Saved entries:
· · · · · · ·

import Mathlib

/-!
# Frame-capacity toolkit B: Krylov image, rank–nullity, concavity of Krylov dimensions

Support file for crux item `stmt-MatrixMultiplication-10752`
(`Summit.MatrixMultiplication.MatrixMultiplication.Theses.HiddenToeplitzCorners.HiddenCornerLemmaR`),
line `frobenius-dual-short-syzygies` (engine of `stub_gconstDualLaw` / the strip theorem,
§1 (K1), (R1), (T1) of the lead's paper proof).  Pure linear algebra over `ℂ[X]`; no matrices.

Setting.  A frame `e : Fin r → ℂ[X]`, the down-shift `δ := Polynomial.divX`, and coefficient
polynomials `α` acting through `act α f := Σ_i (coeff α i) • δ^[i] f` (`Polynomial.lsum`).  The
evaluation map of the frame is `Ev α := Σ_c act (α c) (e c)`, the degree-`< w` tuples form the
`Submodule.pi` of `Polynomial.degreeLT ℂ w`, the relations are `Rel_w := ker Ev ⊓ (degree < w)`
and the Krylov space is `K_w := span {δ^[i] (e c) : c, i < w}`.  The helper lemmas are stated for
an arbitrary family `K : ℕ → Submodule ℂ ℂ[X]` satisfying the defining equation `hK` of the Krylov
spaces and an arbitrary linear map `Ev` satisfying the defining equation `hEv` of the evaluation
map, so that neither a definition nor a notation is introduced; the five registered statements are
the closed, notation-free expansions.

Results (all folklore linear algebra):
* `hclR_EvL_map_degLT` : `Ev (degree < w) = K_w`;
* `hclR_finrank_RelL_add_KryL` : rank–nullity `dim Rel_w + dim K_w = r w`;
* `hclR_KryL_succ` : `K_{w+1} = span e ⊔ span (δ '' K_w)`;
* `hclR_KryL_mono` : `K_w ≤ K_{w+1}`;
* `hclR_KryL_concave` : `κ_{w+2} + κ_w ≤ 2 κ_{w+1}` for `κ_j := dim K_j`, via the abstract step
  `hclR_finrank_concave_step`: if `K₀ ≤ K₁`, `D K₀ ≤ K₁` and `K₂ = K₁ ⊔ D K₁` then
  `dim K₂ + dim K₀ ≤ 2 dim K₁` (rank–nullity for `D` on `K₀`, `K₁` plus the modular law).
`divX` is only bundled as an additive hom in Mathlib (`Polynomial.divX_hom`); here it is used as a
`ℂ`-linear map through the existence statement `hclR_exists_divX_linear` (no new definition).
-/

-- the problem namespace `…MatrixMultiplication.MatrixMultiplication…` repeats a component by design
set_option linter.dupNamespace false

namespace Summit.MatrixMultiplication.MatrixMultiplication.Theorems

open Polynomial

variable {r : ℕ} (e : Fin r → ℂ[X])

/-! ## `divX` is `ℂ`-linear -/

/-- `divX (a • p) = a • divX p`: the down-shift commutes with scalars. -/
theorem hclR_divX_smul (a : ℂ) (p : ℂ[X]) : Polynomial.divX (a • p) = a • Polynomial.divX p := by
  simp only [smul_eq_C_mul]
  exact divX_C_mul

/-- There is a `ℂ`-linear endomorphism of `ℂ[X]` that is pointwise `Polynomial.divX`
(Mathlib bundles `divX` only as the additive hom `Polynomial.divX_hom`). -/
theorem hclR_exists_divX_linear : ∃ D : ℂ[X] →ₗ[ℂ] ℂ[X], ∀ p, D p = Polynomial.divX p :=
  ⟨⟨⟨Polynomial.divX, fun _ _ => divX_add⟩, hclR_divX_smul⟩, fun _ => rfl⟩

/-! ## Krylov spaces: generators, monotonicity, the successor formula

`K` is any family with `K w = span {divX^[i] (e c) : c, i < w}` (hypothesis `hK`). -/

/-- The generator `divX^[i] (e c)` (`i < w`) lies in the Krylov space `K w`. -/
theorem hclR_iterate_divX_mem_K (K : ℕ → Submodule ℂ ℂ[X])
    (hK : ∀ w, K w = Submodule.span ℂ (Set.range (fun p : Fin r × Fin w =>
      Polynomial.divX^[(Prod.snd p).val] (e (Prod.fst p)))))
    (w : ℕ) (c : Fin r) (i : ℕ) (hi : i < w) : Polynomial.divX^[i] (e c) ∈ K w := by
  rw [hK]
  exact Submodule.subset_span ⟨(c, ⟨i, hi⟩), rfl⟩

/-- The Krylov spaces are finite-dimensional (spanned by `r w` vectors). -/
theorem hclR_K_finiteDimensional (K : ℕ → Submodule ℂ ℂ[X])
    (hK : ∀ w, K w = Submodule.span ℂ (Set.range (fun p : Fin r × Fin w =>
      Polynomial.divX^[(Prod.snd p).val] (e (Prod.fst p)))))
    (w : ℕ) : FiniteDimensional ℂ ↥(K w) := by
  rw [hK]
  exact FiniteDimensional.span_of_finite ℂ (Set.finite_range _)

/-- Krylov spaces are monotone: `K w ≤ K (w + 1)`. -/
theorem hclR_K_mono (K : ℕ → Submodule ℂ ℂ[X])
    (hK : ∀ w, K w = Submodule.span ℂ (Set.range (fun p : Fin r × Fin w =>
      Polynomial.divX^[(Prod.snd p).val] (e (Prod.fst p)))))
    (w : ℕ) : K w ≤ K (w + 1) := by
  rw [hK, hK]
  apply Submodule.span_mono
  rintro _ ⟨⟨c, i⟩, rfl⟩
  exact ⟨(c, Fin.castSucc i), rfl⟩

/-- `divX` maps `K w` into `K (w + 1)`. -/
theorem hclR_divX_mem_K_succ (K : ℕ → Submodule ℂ ℂ[X])
    (hK : ∀ w, K w = Submodule.span ℂ (Set.range (fun p : Fin r × Fin w =>
      Polynomial.divX^[(Prod.snd p).val] (e (Prod.fst p)))))
    (w : ℕ) (x : ℂ[X]) (hx : x ∈ K w) : Polynomial.divX x ∈ K (w + 1) := by
  rw [hK] at hx
  induction hx using Submodule.span_induction with
  | mem y hy =>
    obtain ⟨⟨c, i⟩, rfl⟩ := hy
    have h : Polynomial.divX (Polynomial.divX^[i.val] (e c)) =
        Polynomial.divX^[i.val + 1] (e c) :=
      (Function.iterate_succ_apply' Polynomial.divX i.val (e c)).symm
    rw [h]
    exact hclR_iterate_divX_mem_K e K hK (w + 1) c (i.val + 1) (by omega)
  | zero => rw [divX_zero]; exact Submodule.zero_mem _
  | add y z _ _ hy hz => rw [divX_add]; exact Submodule.add_mem _ hy hz
  | smul a y _ hy => rw [hclR_divX_smul]; exact Submodule.smul_mem _ a hy

/-- Successor formula `K (w + 1) = span e ⊔ span (divX '' K w)`: the generators of `K (w + 1)`
are the frame vectors (`i = 0`) and the shifts of the generators of `K w`. -/
theorem hclR_K_succ (K : ℕ → Submodule ℂ ℂ[X])
    (hK : ∀ w, K w = Submodule.span ℂ (Set.range (fun p : Fin r × Fin w =>
      Polynomial.divX^[(Prod.snd p).val] (e (Prod.fst p)))))
    (w : ℕ) : K (w + 1) = Submodule.span ℂ (Set.range e) ⊔
      Submodule.span ℂ (Polynomial.divX '' (K w : Set ℂ[X])) := by
  apply le_antisymm
  · rw [hK, Submodule.span_le]
    rintro _ ⟨⟨c, i⟩, rfl⟩
    rcases i with ⟨_ | j, hj⟩
    · exact Submodule.mem_sup_left (Submodule.subset_span ⟨c, rfl⟩)
    · show Polynomial.divX^[j + 1] (e c) ∈ _
      rw [Function.iterate_succ_apply']
      exact Submodule.mem_sup_right
        (Submodule.subset_span ⟨_, hclR_iterate_divX_mem_K e K hK w c j (by omega), rfl⟩)
  · apply sup_le
    · rw [Submodule.span_le]
      rintro _ ⟨c, rfl⟩
      exact hclR_iterate_divX_mem_K e K hK (w + 1) c 0 (Nat.succ_pos w)
    · rw [Submodule.span_le]
      rintro _ ⟨x, hx, rfl⟩
      exact hclR_divX_mem_K_succ e K hK w x hx

/-- Successor formula with a bundled shift: `K (w + 1) = span e ⊔ D (K w)` for any linear `D` that
is pointwise `divX`. -/
theorem hclR_K_succ_map (K : ℕ → Submodule ℂ ℂ[X])
    (hK : ∀ w, K w = Submodule.span ℂ (Set.range (fun p : Fin r × Fin w =>
      Polynomial.divX^[(Prod.snd p).val] (e (Prod.fst p)))))
    (D : ℂ[X] →ₗ[ℂ] ℂ[X]) (hD : ∀ p, D p = Polynomial.divX p) (w : ℕ) :
    K (w + 1) = Submodule.span ℂ (Set.range e) ⊔ Submodule.map D (K w) := by
  have hcoe : (⇑D : ℂ[X] → ℂ[X]) = Polynomial.divX := funext hD
  have himg : Polynomial.divX '' (K w : Set ℂ[X]) = D '' (K w : Set ℂ[X]) := by rw [hcoe]
  rw [hclR_K_succ e K hK w, himg, Submodule.span_image, Submodule.span_eq]

/-- `D (K w) ≤ K (w + 1)` for any linear `D` that is pointwise `divX`. -/
theorem hclR_map_K_le_succ (K : ℕ → Submodule ℂ ℂ[X])
    (hK : ∀ w, K w = Submodule.span ℂ (Set.range (fun p : Fin r × Fin w =>
      Polynomial.divX^[(Prod.snd p).val] (e (Prod.fst p)))))
    (D : ℂ[X] →ₗ[ℂ] ℂ[X]) (hD : ∀ p, D p = Polynomial.divX p) (w : ℕ) :
    Submodule.map D (K w) ≤ K (w + 1) := by
  rw [hclR_K_succ_map e K hK D hD w]
  exact le_sup_right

· · · · · · ·

[WORK TO COMPLETE] Beginning with the line above that contains "rw [hK] at hx", copy each line exactly up to and including the line that contains "rw [hK, Submodule.span_le]", and go no further.

[TASK SOLUTION]
  rw [hK] at hx
  induction hx using Submodule.span_induction with
  | mem y hy =>
    obtain ⟨⟨c, i⟩, rfl⟩ := hy
    have h : Polynomial.divX (Polynomial.divX^[i.val] (e c)) =
        Polynomial.divX^[i.val + 1] (e c) :=
      (Function.iterate_succ_apply' Polynomial.divX i.val (e c)).symm
    rw [h]
    exact hclR_iterate_divX_mem_K e K hK (w + 1) c (i.val + 1) (by omega)
  | zero => rw [divX_zero]; exact Submodule.zero_mem _
  | add y z _ _ hy hz => rw [divX_add]; exact Submodule.add_mem _ hy hz
  | smul a y _ hy => rw [hclR_divX_smul]; exact Submodule.smul_mem _ a hy

/-- Successor formula `K (w + 1) = span e ⊔ span (divX '' K w)`: the generators of `K (w + 1)`
are the frame vectors (`i = 0`) and the shifts of the generators of `K w`. -/
theorem hclR_K_succ (K : ℕ → Submodule ℂ ℂ[X])
    (hK : ∀ w, K w = Submodule.span ℂ (Set.range (fun p : Fin r × Fin w =>
      Polynomial.divX^[(Prod.snd p).val] (e (Prod.fst p)))))
    (w : ℕ) : K (w + 1) = Submodule.span ℂ (Set.range e) ⊔
      Submodule.span ℂ (Polynomial.divX '' (K w : Set ℂ[X])) := by
  apply le_antisymm
  · rw [hK, Submodule.span_le]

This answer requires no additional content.